– Esto no puede ser, me cago en la hostia. -Håkon Sand sólo decía palabrotas cuando estaba furioso-. ¡No estamos seguros ni en el despacho, joder! ¡Y en un puto domingo! -Las palabras salían como escupitajos de su boca, acusaciones de ineptitud sin destinatario; se encontraba en medio de la habitación y marcaba con el pie el ritmo de sus propios exabruptos-. ¡De qué sirve poner candado en las puertas y tener un sistema de seguridad cuando nos pueden atacar en cualquier momento!
El jefe de la sección A 2.11, un hombre estoico de cincuenta y pocos años, escuchaba y presenciaba la protesta sin mudar la expresión de su cara. No tomó la palabra hasta que el fiscal adjunto se hubo desahogado.
– No tiene mucho sentido colgarle el muerto a nadie en especial.

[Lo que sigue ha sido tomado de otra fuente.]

import Summits.QuantumFields.BalabanUV.T4Continuum.Support.AveragingDeficitCovGrad
import Summits.QuantumFields.BalabanUV.T4Continuum.Support.NE3LatticeWeitzenbock

/-!
# T⁴ programme, node NE3 — COVARIANT LATTICE CALCULUS AT A UNITARY BACKGROUND (HS currency): the real Hilbert–Schmidt form,
# covariant differences of site-framed functions, periodic covariant summation by parts, and the CURVATURE COMMUTATOR
# (supplier piece E-MLw-w4-W under row E-MLw-w4, file 1∕2; file 2∕2 = `NE3CovariantWeitzenbock`)

NE3 (node U1b) formalisation swarm, leaf seat `b2b-balaban-t4-ne3-formalise-leaf-03` (gen 6), supplier piece **E-MLw-w4-W**
(INTENT `HOME/CLAIMS.log` 2026-08-20) under row E-MLw-w4 of `HOME/t4/formal/NE3/LEAVES.md` (owner skeleton v1.9 §4b, leaf
(ML_w) `NE3EnergyWeightedShapes.WeightedTangentCoercive`).  The tools of the covariant Weitzenböck inequality (file 2∕2):

* §1 the real Hilbert–Schmidt form `hsR X Y := Re tr(Xᴴ Y)∕n` (= `nReTr (Xᴴ * Y)`, the real part of `MatrixNorms.nhsInner`):
  symmetric, additive, `hsR X X = nhsNormSq X`, INVARIANT under `Ad_u` for unitary `u` (`hsR_Ad`, `hsR_Ad_left`),
  `|hsR X Y| ≤ ‖X‖·‖Y‖` in operator norms, the parallelogram expansion `nhsNormSq (X − Y) = … − 2·hsR X Y`;
* §2 the covariant forward difference of a site-framed `𝔤`-valued function `cD V μ f x := Ad_{V(x,μ)} f(x+e_μ) − f(x)`
  ([Balaban1985BackgroundPropagators] (3.3) TYPE), its formal adjoint `cDstar V μ g x := Ad_{V(x−e_μ,μ)}⁻¹ g(x−e_μ) − g(x)`,
  the covariant divergence `cdiv V A x := Σ_μ (A_μ(x) − Ad_{V(x−e_μ,μ)}⁻¹ A_μ(x−e_μ)) = −Σ_μ cDstar V μ A_μ x`, periodicity,
  and the PERIODIC COVARIANT SUMMATION BY PARTS **`sum_hsR_cD`**: `Σ_x hsR (cD V μ f x) (g x) = Σ_x hsR (f x) (cDstar V μ g x)`
  over one period box (unitary periodic `V`, periodic `f, g`; `Ad`-invariance + a periodic shift, no boundary term);
* §3 **THE COMMUTATOR**: `cDstar μ (cD ν h) (z+e_μ) − cD ν (cDstar μ h) (z+e_μ) = Ad_{V(z,μ)⁻¹}(W − Ad_{V(∂p)} W)` with
  `W = Ad_{V(z,ν)} h(z+e_ν)`, `p = (z; μ, ν)` (`cDstar_cD_sub_cD_cDstar`; `AveragingDeficitCovGrad.units_id₂`) — hence
  **`norm_comm_le`**: operator norm `≤ 2a·‖h(z+e_ν)‖` when `‖V(∂p) − 1‖ ≤ a`.  At a flat configuration the commutator vanishes —
  the reason the flat identity of leaf (w2) (`NE3LatticeWeitzenbock`) is exact.

HONEST FRAMING.  [folklore] discrete covariant vector calculus at ONE unitary configuration — OUR proof frame (context only:
[Balaban1985BackgroundPropagators] §A (3.3), (3.8)); nothing about minimisers; NOT (ML_w), NOT T-E_w; NE3 NOT proved; spine
PROVED 0∕9; finite T⁴ rung (B)+1 — NOT infinite volume, NOT mass gap, NOT BetaPertH, NOT Clay.  PLACEMENT:
`Summits/QuantumFields/BalabanUV/`; imports accepted modules only (`AveragingDeficitCovGrad` p218999, `NE3LatticeWeitzenbock` p219171).
-/
set_option autoImplicit false

open scoped BigOperators Matrix Matrix.Norms.L2Operator
open NormedSpace Finset

namespace Summit.QuantumFields.BalabanUV.T4Continuum.NE3CovariantCalculus

open Literature.MathematicalPhysics.QuantumFieldTheory.Balaban1983to89
open B7Prop1Explicit B7Prop2Explicit MatrixLog UnitaryModel MatrixNorms
open T4AveragingDeficitWall hiding Site Plane Plaq Bond
open T4AveragingDeficitWallBoundary (periodBox sum_periodBox_shift IsPeriodicCfg)
open T4AveragingDeficitNonAbelian (Ad_mul Ad_sub)
open AveragingDeficitPeriodicCounting (IsPeriodicDir)
open AveragingDeficitTransport (norm_Ad_of_unitary mem_U1_of_unitary val_inv_eq_star_of_unitary)
open AveragingDeficitNearIdentity (Ad_one norm_Ad_sub_le nReTr_Ad Ad_mul_Ad abs_nReTr_mul_le)
open AveragingDeficitCovGrad (covFd covGradSq curlRem curlAt_eq_covFd_sub_add norm_curlRem_le hol_plaqWord_units units_id₂
  sum_plane_le_sum_pair)
open NE3HessShapes (plaqsOf sum_plaqsOf)
open NE3LatticeWeitzenbock (sum_sum_eq_two_mul_sum_plane)
open MinimalActionWitness (flatCfg)

noncomputable section

variable {d : ℕ} {n : Type*} [Fintype n] [DecidableEq n]


/-! ## §1 The real Hilbert–Schmidt form -/

/-- THE REAL HILBERT–SCHMIDT FORM `hsR X Y = Re tr(Xᴴ Y)∕n` (the real part of `MatrixNorms.nhsInner`, written through
`UnitaryModel.nReTr`). [folklore] -/
def hsR (X Y : (Matrix n n ℂ)) : ℝ := nReTr (Xᴴ * Y)

omit [DecidableEq n] in
/-- `hsR X X = nhsNormSq X`. [folklore] -/
theorem hsR_self (X : (Matrix n n ℂ)) : hsR X X = nhsNormSq X := by
  unfold hsR nReTr MatrixNorms.nhsNormSq
  rw [sum_norm_sq_eq_re_trace]

omit [DecidableEq n] in
/-- Symmetry. [folklore] -/
theorem hsR_comm (X Y : (Matrix n n ℂ)) : hsR X Y = hsR Y X := by
  unfold hsR
  rw [← nReTr_conjTranspose (Xᴴ * Y), Matrix.conjTranspose_mul, Matrix.conjTranspose_conjTranspose]

/-- Additivity on the left. [folklore] -/
theorem hsR_add_left (X X' Y : (Matrix n n ℂ)) : hsR (X + X') Y = hsR X Y + hsR X' Y := by
  unfold hsR
  rw [Matrix.conjTranspose_add, add_mul, T4TiltOscillation.nReTr_add]

/-- Additivity on the right. [folklore] -/
theorem hsR_add_right (X Y Y' : (Matrix n n ℂ)) : hsR X (Y + Y') = hsR X Y + hsR X Y' := by
  rw [hsR_comm, hsR_add_left, hsR_comm Y, hsR_comm Y']

omit [DecidableEq n] in
/-- Subtraction on the left. [folklore] -/
theorem hsR_sub_left (X X' Y : (Matrix n n ℂ)) : hsR (X - X') Y = hsR X Y - hsR X' Y := by
  unfold hsR
  rw [Matrix.conjTranspose_sub, sub_mul, T4TiltOscillation.nReTr_sub]

omit [DecidableEq n] in
/-- Subtraction on the right. [folklore] -/
theorem hsR_sub_right (X Y Y' : (Matrix n n ℂ)) : hsR X (Y - Y') = hsR X Y - hsR X Y' := by
  rw [hsR_comm, hsR_sub_left, hsR_comm Y, hsR_comm Y']

/-- Finite sums on the left. [folklore] -/
theorem hsR_sum_left {ι : Type*} (s : Finset ι) (f : ι → (Matrix n n ℂ)) (Y : (Matrix n n ℂ)) :
    hsR (∑ i ∈ s, f i) Y = ∑ i ∈ s, hsR (f i) Y := by
  classical
  induction s using Finset.induction_on with
  | empty => simp [hsR, nReTr]
  | insert i s hi ih => rw [Finset.sum_insert hi, Finset.sum_insert hi, hsR_add_left, ih]

/-- Finite sums on the right. [folklore] -/
theorem hsR_sum_right {ι : Type*} (s : Finset ι) (X : (Matrix n n ℂ)) (f : ι → (Matrix n n ℂ)) :
    hsR X (∑ i ∈ s, f i) = ∑ i ∈ s, hsR X (f i) := by
  rw [hsR_comm, hsR_sum_left]
  exact Finset.sum_congr rfl fun i _ => hsR_comm _ _

/-- **`Ad`-INVARIANCE** for unitary `u`: `hsR (Ad_u X) (Ad_u Y) = hsR X Y`. [folklore] -/
theorem hsR_Ad {u : (Matrix n n ℂ)ˣ} (hu : u ∈ unitaryUnits (Matrix n n ℂ)) (X Y : (Matrix n n ℂ)) : hsR (Ad u X) (Ad u Y) = hsR X Y := by
  unfold hsR
  have h1 : (Ad u X)ᴴ = Ad u Xᴴ := by
    unfold Ad
    rw [Matrix.conjTranspose_mul, Matrix.conjTranspose_mul, val_inv_eq_star_of_unitary hu,
      Matrix.star_eq_conjTranspose, Matrix.conjTranspose_conjTranspose, Matrix.mul_assoc]
  rw [h1, Ad_mul_Ad, nReTr_Ad]

/-- Moving `Ad_u` across the form: `hsR (Ad_u X) Y = hsR X (Ad_{u⁻¹} Y)` (unitary `u`). [folklore] -/
theorem hsR_Ad_left {u : (Matrix n n ℂ)ˣ} (hu : u ∈ unitaryUnits (Matrix n n ℂ)) (X Y : (Matrix n n ℂ)) : hsR (Ad u X) Y = hsR X (Ad u⁻¹ Y) := by
  have hui : u⁻¹ ∈ unitaryUnits (Matrix n n ℂ) := (unitaryUnits (Matrix n n ℂ)).inv_mem hu
  have h := hsR_Ad hui (Ad u X) Y
  rw [← Ad_mul, inv_mul_cancel, Ad_one] at h
  exact h.symm

/-- **CAUCHY–SCHWARZ IN OPERATOR NORMS**: `|hsR X Y| ≤ ‖X‖·‖Y‖`. [folklore] -/
theorem abs_hsR_le (X Y : (Matrix n n ℂ)) : |hsR X Y| ≤ ‖X‖ * ‖Y‖ := by
  unfold hsR
  refine (abs_nReTr_mul_le _ _).trans ?_
  rw [Matrix.l2_opNorm_conjTranspose]

omit [DecidableEq n] in
/-- The parallelogram-type expansion: `nhsNormSq (X − Y) = nhsNormSq X + nhsNormSq Y − 2·hsR X Y`. [folklore] -/
theorem nhsNormSq_sub (X Y : (Matrix n n ℂ)) : nhsNormSq (X - Y) = nhsNormSq X + nhsNormSq Y - 2 * hsR X Y := by
  rw [← hsR_self, hsR_sub_left, hsR_sub_right, hsR_sub_right, hsR_self, hsR_self, hsR_comm Y X]
  ring

/-- `nhsNormSq (X − Y) ≤ 2·(nhsNormSq X + nhsNormSq Y)`. [folklore] -/
theorem nhsNormSq_sub_le (X Y : (Matrix n n ℂ)) : nhsNormSq (X - Y) ≤ 2 * (nhsNormSq X + nhsNormSq Y) := by
  have h1 := nhsNormSq_sub X Y
  have h2 : nhsNormSq (X + Y) = nhsNormSq X + nhsNormSq Y + 2 * hsR X Y := by
    rw [← hsR_self, hsR_add_left, hsR_add_right, hsR_add_right, hsR_self, hsR_self, hsR_comm Y X]; ring
  have h3 := nhsNormSq_nonneg (X + Y)
  linarith

omit [DecidableEq n] in
/-- `nhsNormSq (−X) = nhsNormSq X`. [folklore] -/
theorem nhsNormSq_neg (X : (Matrix n n ℂ)) : nhsNormSq (-X) = nhsNormSq X := by
  unfold MatrixNorms.nhsNormSq
  simp

/-! ## §2 Covariant differences of site-framed functions and the periodic summation by parts -/

/-- THE COVARIANT FORWARD DIFFERENCE along `e_μ` of a site-framed `𝔤`-valued function (the value at `x + e_μ` transported
to the frame at `x` by `Ad_{V(x,μ)}`); [Balaban1985BackgroundPropagators] (3.3) TYPE. [folklore] -/
def cD (V : Site d → Fin d → (Matrix n n ℂ)ˣ) (μ : Fin d) (f : Site d → (Matrix n n ℂ)) (x : Site d) : (Matrix n n ℂ) :=
  Ad (V x μ) (f (x + e μ)) - f x

/-- ITS FORMAL ADJOINT for the form `hsR` summed over a period (§2 `sum_hsR_cD`): `Ad_{V(x−e_μ,μ)}⁻¹ g(x−e_μ) − g(x)`
(minus the covariant BACKWARD difference). [folklore] -/
def cDstar (V : Site d → Fin d → (Matrix n n ℂ)ˣ) (μ : Fin d) (g : Site d → (Matrix n n ℂ)) (x : Site d) : (Matrix n n ℂ) :=
  Ad (V (x - e μ) μ)⁻¹ (g (x - e μ)) - g x

/-- THE COVARIANT DIVERGENCE of a site-framed 1-form: `Σ_μ (A_μ(x) − Ad_{V(x−e_μ,μ)}⁻¹ A_μ(x−e_μ)) = −Σ_μ cDstar V μ A_μ x`.
[folklore] -/
def cdiv (V : Site d → Fin d → (Matrix n n ℂ)ˣ) (A : Site d → Fin d → (Matrix n n ℂ)) (x : Site d) : (Matrix n n ℂ) :=
  ∑ μ : Fin d, (A x μ - Ad (V (x - e μ) μ)⁻¹ (A (x - e μ) μ))

/-- `cdiv = −Σ_μ cDstar_μ A_μ`. [folklore] -/
theorem cdiv_eq_neg_sum_cDstar (V : Site d → Fin d → (Matrix n n ℂ)ˣ) (A : Site d → Fin d → (Matrix n n ℂ)) (x : Site d) :
    cdiv V A x = -∑ μ : Fin d, cDstar V μ (fun y => A y μ) x := by
  unfold cdiv cDstar
  rw [← Finset.sum_neg_distrib]
  exact Finset.sum_congr rfl fun μ _ => by abel

section Periodic

omit [Fintype n] [DecidableEq n] in
/-- A `P`-periodic site function shifted by `−e_μ` then by a period. [folklore] -/
theorem periodic_sub {P : ℕ} {f : Site d → (Matrix n n ℂ)} (hf : ∀ (x : Site d) (κ : Fin d), f (x + (P : ℤ) • e κ) = f x)
    (x : Site d) (κ μ : Fin d) : f (x + (P : ℤ) • e κ - e μ) = f (x - e μ) := by
  rw [show x + (P : ℤ) • e κ - e μ = (x - e μ) + (P : ℤ) • e κ by abel, hf]

omit [Fintype n] [DecidableEq n] in
/-- A `P`-periodic site function shifted by `+e_μ` then by a period. [folklore] -/
theorem periodic_add {P : ℕ} {f : Site d → (Matrix n n ℂ)} (hf : ∀ (x : Site d) (κ : Fin d), f (x + (P : ℤ) • e κ) = f x)
    (x : Site d) (κ μ : Fin d) : f (x + (P : ℤ) • e κ + e μ) = f (x + e μ) := by
  rw [show x + (P : ℤ) • e κ + e μ = (x + e μ) + (P : ℤ) • e κ by abel, hf]

/-- The covariant difference of a periodic function is periodic (periodic `V`). [folklore] -/
theorem cD_periodic {P : ℕ} {V : Site d → Fin d → (Matrix n n ℂ)ˣ} (hVP : IsPeriodicCfg V (P : ℤ)) (μ : Fin d) {f : Site d → (Matrix n n ℂ)}
    (hf : ∀ (x : Site d) (κ : Fin d), f (x + (P : ℤ) • e κ) = f x) (x : Site d) (κ : Fin d) :
    cD V μ f (x + (P : ℤ) • e κ) = cD V μ f x := by
  unfold cD
  rw [hVP x κ μ, periodic_add hf, hf]

/-- The adjoint covariant difference of a periodic function is periodic (periodic `V`). [folklore] -/
theorem cDstar_periodic {P : ℕ} {V : Site d → Fin d → (Matrix n n ℂ)ˣ} (hVP : IsPeriodicCfg V (P : ℤ)) (μ : Fin d) {g : Site d → (Matrix n n ℂ)}
    (hg : ∀ (x : Site d) (κ : Fin d), g (x + (P : ℤ) • e κ) = g x) (x : Site d) (κ : Fin d) :
    cDstar V μ g (x + (P : ℤ) • e κ) = cDstar V μ g x := by
  unfold cDstar
  have hV : V (x + (P : ℤ) • e κ - e μ) μ = V (x - e μ) μ := by
    rw [show x + (P : ℤ) • e κ - e μ = (x - e μ) + (P : ℤ) • e κ by abel, hVP]
  rw [hV, periodic_sub hg, hg]

/-- **PERIODIC COVARIANT SUMMATION BY PARTS**: for unitary `P`-periodic `V` (`P ≥ 1`) and `P`-periodic `f, g`,
`Σ_{x ∈ periodBox P} hsR (cD V μ f x) (g x) = Σ_{x ∈ periodBox P} hsR (f x) (cDstar V μ g x)` — `Ad`-invariance of `hsR`
and a periodic shift; no boundary term on the torus. [folklore] -/
theorem sum_hsR_cD {P : ℕ} {V : Site d → Fin d → (Matrix n n ℂ)ˣ} (hP : 1 ≤ P) (hV : IsUnitaryCfg V) (hVP : IsPeriodicCfg V (P : ℤ)) (μ : Fin d)
    {f g : Site d → (Matrix n n ℂ)} (hf : ∀ (x : Site d) (κ : Fin d), f (x + (P : ℤ) • e κ) = f x)
    (hg : ∀ (x : Site d) (κ : Fin d), g (x + (P : ℤ) • e κ) = g x) :
    ∑ x ∈ periodBox (d := d) P, hsR (cD V μ f x) (g x) = ∑ x ∈ periodBox (d := d) P, hsR (f x) (cDstar V μ g x) := by
  -- the transported term, shifted by one lattice step
  set G : Site d → ℝ := fun y => hsR (f y) (Ad (V (y - e μ) μ)⁻¹ (g (y - e μ))) with hG
  have hGper : ∀ (x : Site d) (κ : Fin d), G (x + (P : ℤ) • e κ) = G x := by
    intro x κ
    simp only [hG]
    rw [hf, show x + (P : ℤ) • e κ - e μ = (x - e μ) + (P : ℤ) • e κ by abel, hVP, hg]
  have hshift := sum_periodBox_shift (d := d) P hP hGper (e μ)
  have hterm : ∀ x : Site d, hsR (Ad (V x μ) (f (x + e μ))) (g x) = G (x + e μ) := by
    intro x
    simp only [hG, add_sub_cancel_right]
    exact hsR_Ad_left (hV x μ) _ _
  calc ∑ x ∈ periodBox (d := d) P, hsR (cD V μ f x) (g x)
      = ∑ x ∈ periodBox (d := d) P, (hsR (Ad (V x μ) (f (x + e μ))) (g x) - hsR (f x) (g x)) :=
        Finset.sum_congr rfl fun x _ => by unfold cD; rw [hsR_sub_left]
    _ = ∑ x ∈ periodBox (d := d) P, G (x + e μ) - ∑ x ∈ periodBox (d := d) P, hsR (f x) (g x) := by
        rw [Finset.sum_sub_distrib]; exact congrArg₂ _ (Finset.sum_congr rfl fun x _ => hterm x) rfl
    _ = ∑ x ∈ periodBox (d := d) P, G x - ∑ x ∈ periodBox (d := d) P, hsR (f x) (g x) := by rw [hshift]
    _ = ∑ x ∈ periodBox (d := d) P, hsR (f x) (cDstar V μ g x) := by
        rw [← Finset.sum_sub_distrib]
        exact Finset.sum_congr rfl fun x _ => by simp only [hG]; unfold cDstar; rw [hsR_sub_right]

end Periodic

/-! ## §3 The commutator of `cDstar_μ` and `cD_ν` is conjugation by the plaquette variable -/

/-- **THE COMMUTATOR IDENTITY** at the site `z + e_μ` (plaquette `p = (z; μ, ν)`):
`cDstar μ (cD ν h) (z+e_μ) − cD ν (cDstar μ h) (z+e_μ) = Ad_{V(z,μ)⁻¹} (W − Ad_{V(∂p)} W)`, `W = Ad_{V(z,ν)} h(z+e_ν)`. [folklore] -/
theorem cDstar_cD_sub_cD_cDstar (V : Site d → Fin d → (Matrix n n ℂ)ˣ) (μ ν : Fin d) (h : Site d → (Matrix n n ℂ)) (z : Site d) :
    cDstar V μ (cD V ν h) (z + e μ) - cD V ν (cDstar V μ h) (z + e μ)
      = Ad (V z μ)⁻¹ (Ad (V z ν) (h (z + e ν)) - Ad (hol V z (plaqWord μ ν)) (Ad (V z ν) (h (z + e ν)))) := by
  have e1 : z + e μ - e μ = z := add_sub_cancel_right z (e μ)
  have e2 : z + e μ + e ν - e μ = z + e ν := by abel
  simp only [cDstar, cD]
  rw [e1, e2]
  -- the two transports of `h (z + e ν)` to the frame at `z + e μ`
  have hT : Ad (V (z + e μ) ν) (Ad (V (z + e ν) μ)⁻¹ (h (z + e ν)))
      = Ad (V z μ)⁻¹ (Ad (hol V z (plaqWord μ ν)) (Ad (V z ν) (h (z + e ν)))) := by
    rw [← Ad_mul, ← Ad_mul, ← Ad_mul]
    congr 1
    rw [mul_assoc, ← units_id₂]
    group
  rw [Ad_sub, Ad_sub, hT, ← Ad_mul ((V z μ)⁻¹) (V z ν), Ad_mul, Ad_sub]
  abel

/-- **THE COMMUTATOR IS `O(a)`**: for unitary `V` with `‖V(∂p) − 1‖ ≤ a` at `p = (z; μ, ν)`,
`‖cDstar μ (cD ν h) (z+e_μ) − cD ν (cDstar μ h) (z+e_μ)‖ ≤ 2a·‖h(z+e_ν)‖`. [folklore] -/
theorem norm_comm_le [Nonempty n] {V : Site d → Fin d → (Matrix n n ℂ)ˣ} (hV : IsUnitaryCfg V) (μ ν : Fin d) (h : Site d → (Matrix n n ℂ))
    (z : Site d) {a : ℝ} (hp : ‖((hol V z (plaqWord μ ν) : (Matrix n n ℂ)ˣ) : (Matrix n n ℂ)) - 1‖ ≤ a) :
    ‖cDstar V μ (cD V ν h) (z + e μ) - cD V ν (cDstar V μ h) (z + e μ)‖ ≤ 2 * a * ‖h (z + e ν)‖ := by
  rw [cDstar_cD_sub_cD_cDstar, norm_Ad_of_unitary ((unitaryUnits (Matrix n n ℂ)).inv_mem (hV z μ)), ← norm_neg, neg_sub]
  have hP : hol V z (plaqWord μ ν) ∈ unitaryUnits (Matrix n n ℂ) := hol_mem_of hV _ _
  refine (norm_Ad_sub_le hP _).trans ?_
  rw [norm_Ad_of_unitary (hV z ν)]
  have h0 : 0 ≤ ‖h (z + e ν)‖ := norm_nonneg _
  nlinarith

end

end Summit.QuantumFields.BalabanUV.T4Continuum.NE3CovariantCalculus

No somos una fortificación y tampoco pretendemos serlo. En un edificio con cerca de dos mil empleados, cualquiera puede haberse colado en el momento en que alguien entraba por la puerta de personal. Sólo hay que coordinar el paso, así de sencillo. Se puede uno esconder detrás de uno de los árboles junto a la iglesia y entrar pegado a algún empleado que tenga tarjeta de acceso. Seguro que tú también le has abierto la puerta a gente que entraba detrás de ti, aunque no los conocieras. -Sand no contestó, cosa que el jefe de sección interpretó acertadamente como una admisión-. Además, en teoría alguien puede esconderse dentro del edificio mientras aún está abierto. Salir, siempre se puede salir. Más que preguntarnos cómo, deberíamos preguntarnos por qué.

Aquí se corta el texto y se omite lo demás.